[Collected data entries]
/-! ### The registered helper -/

/-- **U6 BB5, part 2 (registered helper): lattice connectors along a path avoiding the coarse body.**  Given the fine
body set `A` of `B` (box description, no pinch, avoidance), two boundary edges `(x, d)`, `(x', d')` of `B`, and a path
`π` from a point `u ∈ [x, x + d]` with `dist u x > δ / M` to a point `v ∈ [x', x' + d']` likewise, none of whose points
has all its sup-norm-close coarse sites in `B`: there is a finite `4`-connected fine set `X ⊆ Aᶜ` containing both fine
contacts `M • x + d`, `M • x' + d'`, every site of which is a spoke site of one of the two edges below `u` / `v` or
lies within sup-distance `δ / M` of a point of `π`. [folklore] -/
theorem bbp_connectors : ∀ (B A : Finset (Site 2)) (δ : ℝ) (M : ℕ) (x x' : Site 2) (d d' : ODir) (u v : ℂ) (π : Path u v), 0 < δ → 2 ≤ M → (∀ f : Site 2, f ∈ A ↔ ∀ z : Site 2, (∀ i, |(M : ℤ) * z i - f i| < M) → z ∈ B) → (∀ f : Site 2, (f ∈ A → f + ODir.vec 0 + ODir.vec 1 ∈ A → f + ODir.vec 0 ∈ A ∨ f + ODir.vec 1 ∈ A) ∧ (f + ODir.vec 0 ∈ A → f + ODir.vec 1 ∈ A → f ∈ A ∨ f + ODir.vec 0 + ODir.vec 1 ∈ A)) → (∀ p : ℂ, (¬ ∀ z : Site 2, |p.re - δ * z 0| < δ → |p.im - δ * z 1| < δ → z ∈ B) → (∀ f ∈ A, p ≠ meshPoint (δ / M) f) ∧ (∀ f ∈ A, ∀ d : ODir, f + d.vec ∈ A → p ∉ segment ℝ (meshPoint (δ / M) f) (meshPoint (δ / M) (f + d.vec))) ∧ (∀ f : Site 2, f ∈ A → f + ODir.vec 0 ∈ A → f + ODir.vec 1 ∈ A → f + ODir.vec 0 + ODir.vec 1 ∈ A → ¬ ((meshPoint (δ / M) f).re ≤ p.re ∧ p.re ≤ (meshPoint (δ / M) f).re + δ / M ∧ (meshPoint (δ / M) f).im ≤ p.im ∧ p.im ≤ (meshPoint (δ / M) f).im + δ / M))) → x + d.vec ∉ B → x' + d'.vec ∉ B → u ∈ segment ℝ (meshPoint δ x) (meshPoint δ (x + d.vec)) → δ / M < dist u (meshPoint δ x) → v ∈ segment ℝ (meshPoint δ x') (meshPoint δ (x' + d'.vec)) → δ / M < dist v (meshPoint δ x') → (∀ t, ¬ ∀ z : Site 2, |(π t).re - δ * z 0| < δ → |(π t).im - δ * z 1| < δ → z ∈ B) → ∃ X : Finset (Site 2), (∀ s ∈ X, s ∉ A) ∧ (∀ s ∈ X, ∀ s' ∈ X, ∃ w : (zdGraph 2).Walk s s', ∀ z ∈ w.support, z ∈ X) ∧ (M : ℤ) • x + d.vec ∈ X ∧ (M : ℤ) • x' + d'.vec ∈ X ∧ ∀ s ∈ X, (∃ t : ℤ, 0 < t ∧ (t : ℝ) * (δ / M) < dist u (meshPoint δ x) ∧ s = (M : ℤ) • x + t • d.vec) ∨ (∃ t : ℤ, 0 < t ∧ (t : ℝ) * (δ / M) < dist v (meshPoint δ x') ∧ s = (M : ℤ) • x' + t • d'.vec) ∨ (∃ t : unitInterval, |δ / M * s 0 - (π t).re| ≤ δ / M ∧ |δ / M * s 1 - (π t).im| ≤ δ / M) := by
  intro B A δ M x x' d d' u v π hδ hM hA hnp havoid hc hc' hu hu' hv hv' hπ
  have hη : 0 < δ / M := div_pos hδ (by exact_mod_cast (show 0 < M by omega))
  obtain ⟨Xπ, hXπA, hXπc, hXπin, hXπnear⟩ := bb_face_chain A (δ / M) π hη hnp
    (fun t f hf => (havoid (π t) (hπ t)).1 f hf) (fun t f hf d'' hfd => (havoid (π t) (hπ t)).2.1 f hf d'' hfd)
    (fun t f hf h0 h1 h01 => (havoid (π t) (hπ t)).2.2 f hf h0 h1 h01)
  have hclose : ∀ (p : ℂ) (t : unitInterval), π t = p → ∀ s : Site 2, s ∉ A →
      |δ / M * s 0 - p.re| ≤ δ / M → |δ / M * s 1 - p.im| ≤ δ / M → s ∈ Xπ := by
    rintro p t rfl s hs h0 h1
    obtain ⟨g, hg, hsg⟩ := bbp_anchor (π t) s h0 h1
    exact hXπin g s t hg hsg hs
  obtain ⟨X₁, hX₁sub, hX₁A, hX₁c, hX₁e, hX₁cases⟩ :=
    bbp_spoke hM hδ hA hc hu hu' Xπ hXπA hXπc (hclose u 0 π.source)
  obtain ⟨X, hXsub, hXA, hXc, hXe, hXcases⟩ := bbp_spoke hM hδ hA hc' hv hv' X₁ hX₁A hX₁c
    (fun s hs h0 h1 => hX₁sub (hclose v 1 π.target s hs h0 h1))
  refine ⟨X, hXA, hXc, hXsub hX₁e, hXe, fun s hs => ?_⟩
  rcases hXcases s hs with hs | hs
  · rcases hX₁cases s hs with hs | hs
    · obtain ⟨g, t, hg, hsg⟩ := hXπnear s hs
      exact Or.inr (Or.inr ⟨t, bbp_close_of_corner hη hg hsg⟩)
    · exact Or.inl hs
  · exact Or.inr (Or.inl hs)

end Summit.CriticalPhenomena.SAWScalingLimit.Theorems.FKGToTraversalBound.SlitNecklace

end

Activity: Collect each line of the entries that has the word "hX₁sub", copying it in full.

Task output:
  obtain ⟨X₁, hX₁sub, hX₁A, hX₁c, hX₁e, hX₁cases⟩ :=
    (fun s hs h0 h1 => hX₁sub (hclose v 1 π.target s hs h0 h1))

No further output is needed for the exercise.